* **WHAT THE TASK REQUIRES**: Search the records below for the line containing "haveI := secondCountableTopology". Write out that line and every line after it exactly as written.

___

/-- **Spheres are Haar-null; closed Korányi balls have volume `r⁴ L₃(B_1(1))`** (`r > 0`), by
continuity of `s ↦ s⁴` (compare `volume_ball`). [cite: CheegerKleinerNaor2011, §1.1] -/
theorem volume_closedBall (x : HeisK) {r : ℝ} (hr : 0 < r) :
    volume (closedBall x r) = ENNReal.ofReal (r ^ 4) * volume (ball (1 : HeisK) 1) := by
  set V := volume (ball (1 : HeisK) 1) with hV
  have hVtop : V ≠ ∞ := volume_ball_one_lt_top.ne
  set s : ℕ → Set HeisK := fun n => ball x (r + 1 / ((n : ℝ) + 1)) with hs
  have hpos : ∀ n : ℕ, (0 : ℝ) < r + 1 / ((n : ℝ) + 1) := fun n => by positivity
  have hanti : Antitone s := by
    intro m n hmn
    apply ball_subset_ball
    have hm : (0 : ℝ) < (m : ℝ) + 1 := by positivity
    have hmn' : (m : ℝ) ≤ n := by exact_mod_cast hmn
    have := one_div_le_one_div_of_le hm (by linarith : (m : ℝ) + 1 ≤ (n : ℝ) + 1)
    linarith
  have hlim1 : Tendsto (fun n => volume (s n)) atTop (𝓝 (volume (⋂ n, s n))) :=
    tendsto_measure_iInter_atTop (fun n => measurableSet_ball.nullMeasurableSet) hanti
      ⟨0, (volume_ball_lt_top x _).ne⟩
  rw [← closedBall_eq_iInter_ball] at hlim1
  have hlim2 : Tendsto (fun n => volume (s n)) atTop (𝓝 (ENNReal.ofReal (r ^ 4) * V)) := by
    have hseq : (fun n => volume (s n)) =
        fun n : ℕ => ENNReal.ofReal ((r + 1 / ((n : ℝ) + 1)) ^ 4) * V := by
      funext n
      exact volume_ball x (hpos n)
    rw [hseq]
    have hreal : Tendsto (fun n : ℕ => (r + 1 / ((n : ℝ) + 1)) ^ 4) atTop (𝓝 (r ^ 4)) := by
      have h0 : Tendsto (fun n : ℕ => r + 1 / ((n : ℝ) + 1)) atTop (𝓝 (r + 0)) :=
        tendsto_const_nhds.add tendsto_one_div_add_atTop_nhds_zero_nat
      rw [add_zero] at h0
      exact h0.pow 4
    exact ENNReal.Tendsto.mul_const (ENNReal.tendsto_ofReal hreal) (Or.inr hVtop)
  exact tendsto_nhds_unique hlim1 hlim2

/-- Korányi spheres are Haar-null. [cite: CheegerKleinerNaor2011, §1.1] -/
theorem volume_sphere (x : HeisK) {r : ℝ} (hr : 0 < r) : volume (sphere x r) = 0 := by
  rw [← closedBall_sdiff_ball, measure_sdiff ball_subset_closedBall measurableSet_ball.nullMeasurableSet
    (volume_ball_lt_top x r).ne, volume_closedBall x hr, volume_ball x hr, tsub_self]

/-! ### Lebesgue density and differentiation on `(ℍ, d_K, L₃)` -/

/-- `ℍ` is second countable (homeomorphic to `ℝ³`). [cite: CheegerKleinerNaor2011, §1.1] -/
theorem secondCountableTopology : SecondCountableTopology HeisK :=
  homeomorphProd.secondCountableTopology

/-- Haar measure on `ℍ` is locally finite (Korányi balls have finite measure).
[cite: CheegerKleinerNaor2011, §1.1] -/
theorem isLocallyFiniteMeasure_volume : IsLocallyFiniteMeasure (volume : Measure HeisK) :=
  ⟨fun x => ⟨ball x 1, ball_mem_nhds x one_pos, volume_ball_lt_top x 1⟩⟩

/-- **Lebesgue density theorem on `(ℍ, d_K, L₃)`**: for every set `S ⊆ ℍ` and `L₃`-a.e. `x ∈ S`,
`L₃(S ∩ B̄_{δ_j}(w_j))/L₃(B̄_{δ_j}(w_j)) → 1` along any family of closed Korányi balls with
`δ_j → 0⁺` and `x ∈ B̄_{Kδ_j}(w_j)` (in particular along `B̄_r(x)`, `r → 0⁺`) — the sense of
"at most locations" / "for almost all `x`" in [CKN]. [cite: CheegerKleinerNaor2011, §1.1 Thm. 1.1] -/
theorem ae_tendsto_measure_inter_div (S : Set HeisK) (K : ℝ) :
    ∀ᵐ x ∂(volume : Measure HeisK).restrict S,
      ∀ {ι : Type*} {l : Filter ι} (w : ι → HeisK) (δ : ι → ℝ) (_ : Tendsto δ l (𝓝[>] 0))
        (_ : ∀ᶠ j in l, x ∈ closedBall (w j) (K * δ j)),
        Tendsto (fun j => volume (S ∩ closedBall (w j) (δ j)) / volume (closedBall (w j) (δ j)))
          l (𝓝 1) := by
  haveI := secondCountableTopology
  haveI := isLocallyFiniteMeasure_volume
  haveI := isUnifLocDoublingMeasure_volume
  exact IsUnifLocDoublingMeasure.ae_tendsto_measure_inter_div volume S K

___

* **SOLUTION TO THIS TASK**:
  haveI := secondCountableTopology
  haveI := isLocallyFiniteMeasure_volume
  haveI := isUnifLocDoublingMeasure_volume
  exact IsUnifLocDoublingMeasure.ae_tendsto_measure_inter_div volume S K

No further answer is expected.